The proximity of that Russian hack to Friday's Wikileaks dump– of the very same material accessed by the Russians– appears to be undergirding Democratic concerns. If true, Moscow's hacking effort is just one more piece of evidence, piled increasingly high, that Russian leadership supports Trump's bid for president.
Trump has filled his inner circle with aides who have long worked in Russian politics and, consequentially, within the orbit of Russian President Vladimir Putin, who has repeatedly offered praise for the GOP nominee. And the Trump Organization relies heavily on Russian money, which since the 1990s has disproportionately represented a "cross-section of a lot of our assets," the candidate's son, Donald Trump Jr., said in 2008.
Trump's campaign chair and manager, Paul Manafort, spent nearly a decade working for Viktor Yanukovych, the pro-Kremlin leader of Ukraine whose ouster in 2014 led to Russia's invasion of Crimea. His chief Europe adviser, Carter Page, maintains significant investments in Russian oil and gas company Gazprom, which has suffered from US-led sanctions over Ukraine.
In an appearance in Moscow earlier this month, Page, at the invitation of Kremlin officials, addressed students on evolving US policy in Europe. Decades-old American foreign policy is driven by an "often-hypocritical focus on democratization, inequality, corruption and regime change," he told the Russian crowd, questioning the authenticity of US democracy itself: "It’s not always as liberal as it may seem."
While largely hands off in negotiations over the Republican Party Platform this month, Trump's campaign aides lobbied hard over one issue: Language on Russia over its involvement in Ukraine. And last week, the candidate said he would think twice before coming to the aid of America's NATO allies in the Baltics– which are deeply fearful of a Crimea-style invasion by Russian forces– despite the US' Article 5 commitment to mutual defense.
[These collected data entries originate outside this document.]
import Mathlib
import Literature.NumberTheory.DiophantineGeometry.SquarefulSumsDetMethod

/-!
# Ternary quadratic forms: Gram determinants and primitive zeros on a plane

Auxiliary file (theorems only, no definitions) for the proof of **Heath-Brown's bound for primitive
zeros of a ternary quadratic form in a box** (`Literature.NumberTheory.DiophantineGeometry.
TernaryConicPointBound`, [Heathbrown2002, Cor. 2], discharged in `TernaryConicPointBoundProofs`).

For an integral symmetric `3 × 3` matrix `M` with quadratic form `q(x) = xᵀ M x` and bilinear form
`B(x, y) = xᵀ M y`:

* `TernaryConic.dot_mulVec_decomp`: the reduction of `B` along a vector `w` with `wᵢ = 1` to the binary
  block complementary to `i`, up to terms containing entries of `M w` (used with a kernel vector
  modulo `ℓ^γ` in `TernaryConicPointBoundLocal`, and with the Taylor expansion modulo the auxiliary
  prime in `TernaryConicPointBoundAuxPrime`);
* `TernaryConic.det_sq_mul_det_eq` (**Gram determinant**): for three zeros `x₀, x₁, x₂` of `q`,
  `det(X)² · det M = 2 B(x₀,x₁) B(x₀,x₂) B(x₁,x₂)`.  This identity replaces the lattice-index bound
  of [Heathbrown1997, §2]: if the pairings are divisible by `D`, a non-zero `det X` is large;
* `TernaryConic.card_le_four_of_coplanar`: a set of primitive zeros of a non-singular `q` any three
  of which are linearly dependent has at most `4` elements (a line meets the conic twice; the Bézout
  step of the printed proof, cf. [Heathbrown1997, Lemma 1]).  Proof by the vector identity
  `(n·n) z = σ x + τ y` for `n = x × y`, `n·z = 0`, and `q(σx + τy) = 2στ B(x,y)`, where
  `B(x, y) ≠ 0` since otherwise `q` would vanish on a plane (`det_eq_zero_of_isotropic_plane`).

Vectors are `Fin 3 → ℤ`; primitivity is used in Bézout form as in `SquarefulSumsDetMethod`, whose
`SquarefulDet.eq_or_eq_neg_of_parallel` is reused.

## References

* D. R. Heath-Brown, *The density of rational points on cubic surfaces*, Acta Arith. 79 (1997)
  17–30, §2 [Heathbrown1997].
* D. R. Heath-Brown, *The density of rational points on curves and surfaces*, Ann. of Math. 155
  (2002) 553–595, Corollary 2 [Heathbrown2002].
-/

namespace Literature.NumberTheory.DiophantineGeometry

namespace TernaryConic

open Finset Matrix

/-! ### Reduction of the bilinear form along a vector -/

/-- Decomposition of the bilinear form `xᵀ M y` of a symmetric `3 × 3` matrix along a vector `w`
with `w i = 1`: writing `x = x̂ + xᵢ w` with `x̂ᵢ = 0`, the value is the binary bilinear form of
the `2 × 2` block complementary to `i` (indices `j₁ < j₂`) at the reduced vectors, plus terms each
containing an entry of `M w`. [folklore] -/
theorem dot_mulVec_decomp (M : Matrix (Fin 3) (Fin 3) ℤ) (hM : M.IsSymm) (w x y : Fin 3 → ℤ)
    (i j₁ j₂ : Fin 3) (hj₁ : j₁ = ![1, 0, 0] i) (hj₂ : j₂ = ![2, 2, 1] i) (hwi : w i = 1) :
    x ⬝ᵥ M *ᵥ y =
      (M j₁ j₁ * (x j₁ - w j₁ * x i) * (y j₁ - w j₁ * y i)
        + M j₁ j₂ * ((x j₁ - w j₁ * x i) * (y j₂ - w j₂ * y i) + (y j₁ - w j₁ * y i) * (x j₂ - w j₂ * x i))
        + M j₂ j₂ * (x j₂ - w j₂ * x i) * (y j₂ - w j₂ * y i))
      + (y i * ((x j₁ - w j₁ * x i) * (M *ᵥ w) j₁ + (x j₂ - w j₂ * x i) * (M *ᵥ w) j₂)
        + x i * ((y j₁ - w j₁ * y i) * (M *ᵥ w) j₁ + (y j₂ - w j₂ * y i) * (M *ᵥ w) j₂)
        + x i * y i * (w 0 * (M *ᵥ w) 0 + w 1 * (M *ᵥ w) 1 + w 2 * (M *ᵥ w) 2)) := by
  have h10 : M 1 0 = M 0 1 := hM.apply 0 1
  have h20 : M 2 0 = M 0 2 := hM.apply 0 2
  have h21 : M 2 1 = M 1 2 := hM.apply 1 2
  fin_cases i
  · simp only [Fin.zero_eta, Matrix.cons_val_zero] at hwi hj₁ hj₂
    subst hj₁ hj₂
    simp [Matrix.mulVec, dotProduct, Fin.sum_univ_three, hwi, h10, h20, h21]
    ring
  · simp only [Fin.mk_one, Matrix.cons_val_one, Matrix.cons_val_zero] at hwi hj₁ hj₂
    subst hj₁ hj₂
    simp [Matrix.mulVec, dotProduct, Fin.sum_univ_three, hwi, h10, h20, h21]
    ring
  · simp only [Fin.reduceFinMk, Matrix.cons_val] at hwi hj₁ hj₂
    subst hj₁ hj₂
    simp [Matrix.mulVec, dotProduct, Fin.sum_univ_three, hwi, h10, h20, h21]
    ring

/-! ### The Gram determinant of three zeros -/

/-- For a symmetric matrix the bilinear form `xᵀ M y` is symmetric. [folklore] -/
theorem dot_mulVec_comm (M : Matrix (Fin 3) (Fin 3) ℤ) (hM : M.IsSymm) (x y : Fin 3 → ℤ) :
    x ⬝ᵥ M *ᵥ y = y ⬝ᵥ M *ᵥ x := by
  have h10 : M 1 0 = M 0 1 := hM.apply 0 1
  have h20 : M 2 0 = M 0 2 := hM.apply 0 2
  have h21 : M 2 1 = M 1 2 := hM.apply 1 2
  simp [Matrix.mulVec, dotProduct, Fin.sum_univ_three, h10, h20, h21]
  ring

/-- The Gram matrix `X M Xᵀ` of the rows of `X` has entries `X_r ᵀ M X_s`. [folklore] -/
theorem gram_apply (M X : Matrix (Fin 3) (Fin 3) ℤ) (r s : Fin 3) :
    (X * M * Xᵀ) r s = X r ⬝ᵥ M *ᵥ X s := by
  simp [Matrix.mul_apply, Matrix.transpose_apply, dotProduct, Matrix.mulVec, Fin.sum_univ_three]
  ring

/-- **Gram determinant of three zeros.** If the rows of `X` are zeros of the quadratic form of the
symmetric matrix `M`, then `det(X)² · det M = 2 · B₀₁ B₀₂ B₁₂` with `B_rs = X_rᵀ M X_s`.
[folklore] -/
theorem det_sq_mul_det_eq (M : Matrix (Fin 3) (Fin 3) ℤ) (hM : M.IsSymm) (X : Matrix (Fin 3) (Fin 3) ℤ)
    (hq : ∀ r, X r ⬝ᵥ M *ᵥ X r = 0) :
    X.det ^ 2 * M.det =
      2 * (X 0 ⬝ᵥ M *ᵥ X 1) * (X 0 ⬝ᵥ M *ᵥ X 2) * (X 1 ⬝ᵥ M *ᵥ X 2) := by
  have h1 : X.det ^ 2 * M.det = (X * M * Xᵀ).det := by
    rw [Matrix.det_mul, Matrix.det_mul, Matrix.det_transpose]; ring
  rw [h1, Matrix.det_fin_three]
  simp only [gram_apply, hq, dot_mulVec_comm M hM (X 1) (X 0), dot_mulVec_comm M hM (X 2) (X 0),
    dot_mulVec_comm M hM (X 2) (X 1)]
  ring

/-! ### Primitive zeros on a plane: at most four -/

/-- Expansion of the determinant of three vectors along the third one. [folklore] -/
theorem det_three_eq (x y z : Fin 3 → ℤ) :
    (Matrix.of ![x, y, z]).det =
      (x 1 * y 2 - x 2 * y 1) * z 0 + (x 2 * y 0 - x 0 * y 2) * z 1 + (x 0 * y 1 - x 1 * y 0) * z 2 := by
  rw [Matrix.det_fin_three]
  simp
  ring

/-- A quadratic form vanishing at `x`, `y` and on the pairing `xᵀ M y`, with `x, y` independent, has
`det M = 0`. [folklore] -/
theorem det_eq_zero_of_isotropic_plane (M : Matrix (Fin 3) (Fin 3) ℤ) (hM : M.IsSymm)
    (x y : Fin 3 → ℤ) (hx : x ⬝ᵥ M *ᵥ x = 0) (hy : y ⬝ᵥ M *ᵥ y = 0) (hxy : x ⬝ᵥ M *ᵥ y = 0)
    (k : Fin 3) (hk : (![x 1 * y 2 - x 2 * y 1, x 2 * y 0 - x 0 * y 2, x 0 * y 1 - x 1 * y 0] :
      Fin 3 → ℤ) k ≠ 0) :
    M.det = 0 := by
  set X : Matrix (Fin 3) (Fin 3) ℤ := Matrix.of ![x, y, Pi.single k 1] with hX
  have hXdet : X.det ≠ 0 := by
    have : X.det = (![x 1 * y 2 - x 2 * y 1, x 2 * y 0 - x 0 * y 2, x 0 * y 1 - x 1 * y 0] :
        Fin 3 → ℤ) k := by
      rw [hX, det_three_eq]
      fin_cases k <;> simp
    rwa [this]
  have h1 : X.det ^ 2 * M.det = (X * M * Xᵀ).det := by
    rw [Matrix.det_mul, Matrix.det_mul, Matrix.det_transpose]; ring
  have h2 : (X * M * Xᵀ).det = 0 := by
    rw [Matrix.det_fin_three]
    simp only [gram_apply]
    have hX0 : X 0 = x := rfl
    have hX1 : X 1 = y := rfl
    rw [hX0, hX1, hx, hy, hxy, dot_mulVec_comm M hM y x, hxy]
    ring
  rw [h2] at h1
  rcases mul_eq_zero.mp h1 with h3 | h3
  · exact absurd (pow_eq_zero_iff two_ne_zero |>.mp h3) hXdet
  · exact h3

/-- **At most four primitive zeros on a plane section.** A set of primitive integer zeros of a
non-singular ternary quadratic form, any three of which are linearly dependent, has at most `4`
elements: a line meets the conic in at most two points. [folklore] -/
theorem card_le_four_of_coplanar (M : Matrix (Fin 3) (Fin 3) ℤ) (hM : M.IsSymm) (hdet : M.det ≠ 0)
    (T : Finset (Fin 3 → ℤ))
    (hprim : ∀ z ∈ T, ∃ b : Fin 3 → ℤ, ∑ i, b i * z i = 1)
    (hzero : ∀ z ∈ T, z ⬝ᵥ M *ᵥ z = 0)
    (hcop : ∀ x ∈ T, ∀ y ∈ T, ∀ z ∈ T, (Matrix.of ![x, y, z]).det = 0) :
    #T ≤ 4 := by
  classical
  rcases T.eq_empty_or_nonempty with rfl | ⟨x, hx⟩
  · simp
  by_cases hpar : ∀ z ∈ T, x 0 * z 1 = x 1 * z 0 ∧ x 0 * z 2 = x 2 * z 0 ∧ x 1 * z 2 = x 2 * z 1
  · -- everything is parallel to `x`
    have hsub : T ⊆ {x, -x} := by
      intro z hz
      obtain ⟨h01, h02, h12⟩ := hpar z hz
      rcases SquarefulDet.eq_or_eq_neg_of_parallel (hprim x hx) (hprim z hz) h01 h02 h12 with h | h
      · rw [h]; simp
      · rw [h]; simp
    exact (Finset.card_le_card hsub).trans ((Finset.card_insert_le _ _).trans (by simp))
  · push Not at hpar
    obtain ⟨y, hy, hny⟩ := hpar
    -- the normal vector `n = x × y` is non-zero
    set n : Fin 3 → ℤ := ![x 1 * y 2 - x 2 * y 1, x 2 * y 0 - x 0 * y 2, x 0 * y 1 - x 1 * y 0] with hn
    have hn0 : ∃ k, n k ≠ 0 := by
      by_contra hall
      push Not at hall
      have e0 := hall 0; have e1 := hall 1; have e2 := hall 2
      simp only [hn, Matrix.cons_val_zero, Matrix.cons_val_one, Matrix.cons_val] at e0 e1 e2
      exact hny (by linarith) (by linarith) (by linarith)
    obtain ⟨k, hk⟩ := hn0
    have hBxy : x ⬝ᵥ M *ᵥ y ≠ 0 := fun h0 =>
      hdet (det_eq_zero_of_isotropic_plane M hM x y (hzero x hx) (hzero y hy) h0 k hk)
    set N : ℤ := n 0 ^ 2 + n 1 ^ 2 + n 2 ^ 2 with hN
    have hN0 : N ≠ 0 := by
      intro h0
      rw [hN] at h0
      have hsq : n 0 ^ 2 = 0 ∧ n 1 ^ 2 = 0 ∧ n 2 ^ 2 = 0 := by
        refine ⟨?_, ?_, ?_⟩ <;> nlinarith [sq_nonneg (n 0), sq_nonneg (n 1), sq_nonneg (n 2)]
      have h0' : n 0 = 0 := pow_eq_zero_iff two_ne_zero |>.mp hsq.1
      have h1' : n 1 = 0 := pow_eq_zero_iff two_ne_zero |>.mp hsq.2.1
      have h2' : n 2 = 0 := pow_eq_zero_iff two_ne_zero |>.mp hsq.2.2
      fin_cases k
      · exact hk h0'
      · exact hk h1'
      · exact hk h2'
    have hsub : T ⊆ {x, -x, y, -y} := by
      intro z hz
      have hnz : n 0 * z 0 + n 1 * z 1 + n 2 * z 2 = 0 := by
        have := hcop x hx y hy z hz
        rw [det_three_eq] at this
        simp only [hn, Matrix.cons_val_zero, Matrix.cons_val_one, Matrix.cons_val]
        linarith
      -- `N z = σ x + τ y`
      set σ : ℤ := (z 0 * x 0 + z 1 * x 1 + z 2 * x 2) * (y 0 * y 0 + y 1 * y 1 + y 2 * y 2)
        - (z 0 * y 0 + z 1 * y 1 + z 2 * y 2) * (x 0 * y 0 + x 1 * y 1 + x 2 * y 2) with hσ
      set τ : ℤ := (z 0 * y 0 + z 1 * y 1 + z 2 * y 2) * (x 0 * x 0 + x 1 * x 1 + x 2 * x 2)
        - (z 0 * x 0 + z 1 * x 1 + z 2 * x 2) * (x 0 * y 0 + x 1 * y 1 + x 2 * y 2) with hτ
      have hdec : ∀ j, N * z j = σ * x j + τ * y j := by
        intro j
        simp only [hN, hσ, hτ, hn, Matrix.cons_val_zero, Matrix.cons_val_one, Matrix.cons_val] at hnz ⊢
        fin_cases j
        · simp only [Fin.zero_eta]
          linear_combination (x 1 * y 2 - x 2 * y 1) * hnz
        · simp only [Fin.mk_one]
          linear_combination (x 2 * y 0 - x 0 * y 2) * hnz
        · simp only [Fin.reduceFinMk]
          linear_combination (x 0 * y 1 - x 1 * y 0) * hnz
      -- evaluate the form
      have h10 : M 1 0 = M 0 1 := hM.apply 0 1
      have h20 : M 2 0 = M 0 2 := hM.apply 0 2
      have h21 : M 2 1 = M 1 2 := hM.apply 1 2
      have hq : σ * τ * (x ⬝ᵥ M *ᵥ y) = 0 := by
        have hz0 := hzero z hz
        have hx0 := hzero x hx
        have hy0 := hzero y hy
        have e0 := hdec 0; have e1 := hdec 1; have e2 := hdec 2
        simp only [Matrix.mulVec, dotProduct, Fin.sum_univ_three, h10, h20, h21] at hz0 hx0 hy0 ⊢
        have key : (σ * x 0 + τ * y 0) * (M 0 0 * (σ * x 0 + τ * y 0) + M 0 1 * (σ * x 1 + τ * y 1)
              + M 0 2 * (σ * x 2 + τ * y 2))
            + (σ * x 1 + τ * y 1) * (M 0 1 * (σ * x 0 + τ * y 0) + M 1 1 * (σ * x 1 + τ * y 1)
              + M 1 2 * (σ * x 2 + τ * y 2))
            + (σ * x 2 + τ * y 2) * (M 0 2 * (σ * x 0 + τ * y 0) + M 1 2 * (σ * x 1 + τ * y 1)
              + M 2 2 * (σ * x 2 + τ * y 2)) =
            N ^ 2 * (z 0 * (M 0 0 * z 0 + M 0 1 * z 1 + M 0 2 * z 2) +
              z 1 * (M 0 1 * z 0 + M 1 1 * z 1 + M 1 2 * z 2) +
              z 2 * (M 0 2 * z 0 + M 1 2 * z 1 + M 2 2 * z 2)) := by
          rw [← e0, ← e1, ← e2]; ring
        have key2 : (σ * x 0 + τ * y 0) * (M 0 0 * (σ * x 0 + τ * y 0) + M 0 1 * (σ * x 1 + τ * y 1)
              + M 0 2 * (σ * x 2 + τ * y 2))
            + (σ * x 1 + τ * y 1) * (M 0 1 * (σ * x 0 + τ * y 0) + M 1 1 * (σ * x 1 + τ * y 1)
              + M 1 2 * (σ * x 2 + τ * y 2))
            + (σ * x 2 + τ * y 2) * (M 0 2 * (σ * x 0 + τ * y 0) + M 1 2 * (σ * x 1 + τ * y 1)
              + M 2 2 * (σ * x 2 + τ * y 2)) =
            σ ^ 2 * (x 0 * (M 0 0 * x 0 + M 0 1 * x 1 + M 0 2 * x 2) +
              x 1 * (M 0 1 * x 0 + M 1 1 * x 1 + M 1 2 * x 2) +
              x 2 * (M 0 2 * x 0 + M 1 2 * x 1 + M 2 2 * x 2)) +
            τ ^ 2 * (y 0 * (M 0 0 * y 0 + M 0 1 * y 1 + M 0 2 * y 2) +
              y 1 * (M 0 1 * y 0 + M 1 1 * y 1 + M 1 2 * y 2) +
              y 2 * (M 0 2 * y 0 + M 1 2 * y 1 + M 2 2 * y 2)) +
            2 * (σ * τ * (x 0 * (M 0 0 * y 0 + M 0 1 * y 1 + M 0 2 * y 2) +
              x 1 * (M 0 1 * y 0 + M 1 1 * y 1 + M 1 2 * y 2) +
              x 2 * (M 0 2 * y 0 + M 1 2 * y 1 + M 2 2 * y 2))) := by ring
        have h2q : 2 * (σ * τ * (x 0 * (M 0 0 * y 0 + M 0 1 * y 1 + M 0 2 * y 2) +
              x 1 * (M 0 1 * y 0 + M 1 1 * y 1 + M 1 2 * y 2) +
              x 2 * (M 0 2 * y 0 + M 1 2 * y 1 + M 2 2 * y 2))) = 0 := by
          linear_combination key - key2 + N ^ 2 * hz0 - σ ^ 2 * hx0 - τ ^ 2 * hy0
        rcases mul_eq_zero.mp h2q with h | h
        · exact absurd h two_ne_zero
        · exact h
      have hst : σ = 0 ∨ τ = 0 := by
        rcases mul_eq_zero.mp hq with h | h
        · exact mul_eq_zero.mp h
        · exact absurd h hBxy
      simp only [Finset.mem_insert, Finset.mem_singleton]
      rcases hst with hs | ht
      · -- `N z = τ y`: `z` is parallel to `y`
        have e : ∀ j, N * z j = τ * y j := fun j => by rw [hdec j, hs]; ring
        have hpy : y 0 * z 1 = y 1 * z 0 ∧ y 0 * z 2 = y 2 * z 0 ∧ y 1 * z 2 = y 2 * z 1 := by
          refine ⟨?_, ?_, ?_⟩
          · have : N * (y 0 * z 1 - y 1 * z 0) = 0 := by linear_combination y 0 * e 1 - y 1 * e 0
            rcases mul_eq_zero.mp this with h | h
            · exact absurd h hN0
            · linarith
          · have : N * (y 0 * z 2 - y 2 * z 0) = 0 := by linear_combination y 0 * e 2 - y 2 * e 0
            rcases mul_eq_zero.mp this with h | h
            · exact absurd h hN0
            · linarith
          · have : N * (y 1 * z 2 - y 2 * z 1) = 0 := by linear_combination y 1 * e 2 - y 2 * e 1
            rcases mul_eq_zero.mp this with h | h
            · exact absurd h hN0
            · linarith
        rcases SquarefulDet.eq_or_eq_neg_of_parallel (hprim y hy) (hprim z hz) hpy.1 hpy.2.1 hpy.2.2
          with h | h
        · exact Or.inr (Or.inr (Or.inl h))
        · exact Or.inr (Or.inr (Or.inr h))
      · -- `N z = σ x`: `z` is parallel to `x`
        have e : ∀ j, N * z j = σ * x j := fun j => by rw [hdec j, ht]; ring
        have hpx : x 0 * z 1 = x 1 * z 0 ∧ x 0 * z 2 = x 2 * z 0 ∧ x 1 * z 2 = x 2 * z 1 := by
          refine ⟨?_, ?_, ?_⟩
          · have : N * (x 0 * z 1 - x 1 * z 0) = 0 := by linear_combination x 0 * e 1 - x 1 * e 0
            rcases mul_eq_zero.mp this with h | h
            · exact absurd h hN0
            · linarith
          · have : N * (x 0 * z 2 - x 2 * z 0) = 0 := by linear_combination x 0 * e 2 - x 2 * e 0
            rcases mul_eq_zero.mp this with h | h
            · exact absurd h hN0
            · linarith
          · have : N * (x 1 * z 2 - x 2 * z 1) = 0 := by linear_combination x 1 * e 2 - x 2 * e 1
            rcases mul_eq_zero.mp this with h | h
            · exact absurd h hN0
            · linarith
        rcases SquarefulDet.eq_or_eq_neg_of_parallel (hprim x hx) (hprim z hz) hpx.1 hpx.2.1 hpx.2.2
          with h | h
        · exact Or.inl h
        · exact Or.inr (Or.inl h)
    calc #T ≤ #({x, -x, y, -y} : Finset (Fin 3 → ℤ)) := Finset.card_le_card hsub
      _ ≤ 4 := by
        refine (Finset.card_insert_le _ _).trans ?_
        refine Nat.succ_le_succ ((Finset.card_insert_le _ _).trans ?_)
        refine Nat.succ_le_succ ((Finset.card_insert_le _ _).trans ?_)
        simp

end TernaryConic

end Literature.NumberTheory.DiophantineGeometry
Trump's NATO position amounts to "an open invitation to Vladimir Putin to just roll on in," said Tim Kaine, Clinton's newly minted running mate, in his inaugural campaign speech on Saturday.
Russian state-run media has offered the candidate favorable coverage in recent months– Assange himself is now a Russia Today commentator– and Interfax circulated a poll last month claiming that Russians favor Trump three times more often than Clinton.
"I believe the consensus is that Russia was behind the [DNC] attack," said Danielle Pletka, vice president for foreign and defense policy studies at the American Enterprise Institute. Asked whether she believes Putin is supporting Trump, she replied, "of course."
"Intervention? I know the former and suspect the latter," she added.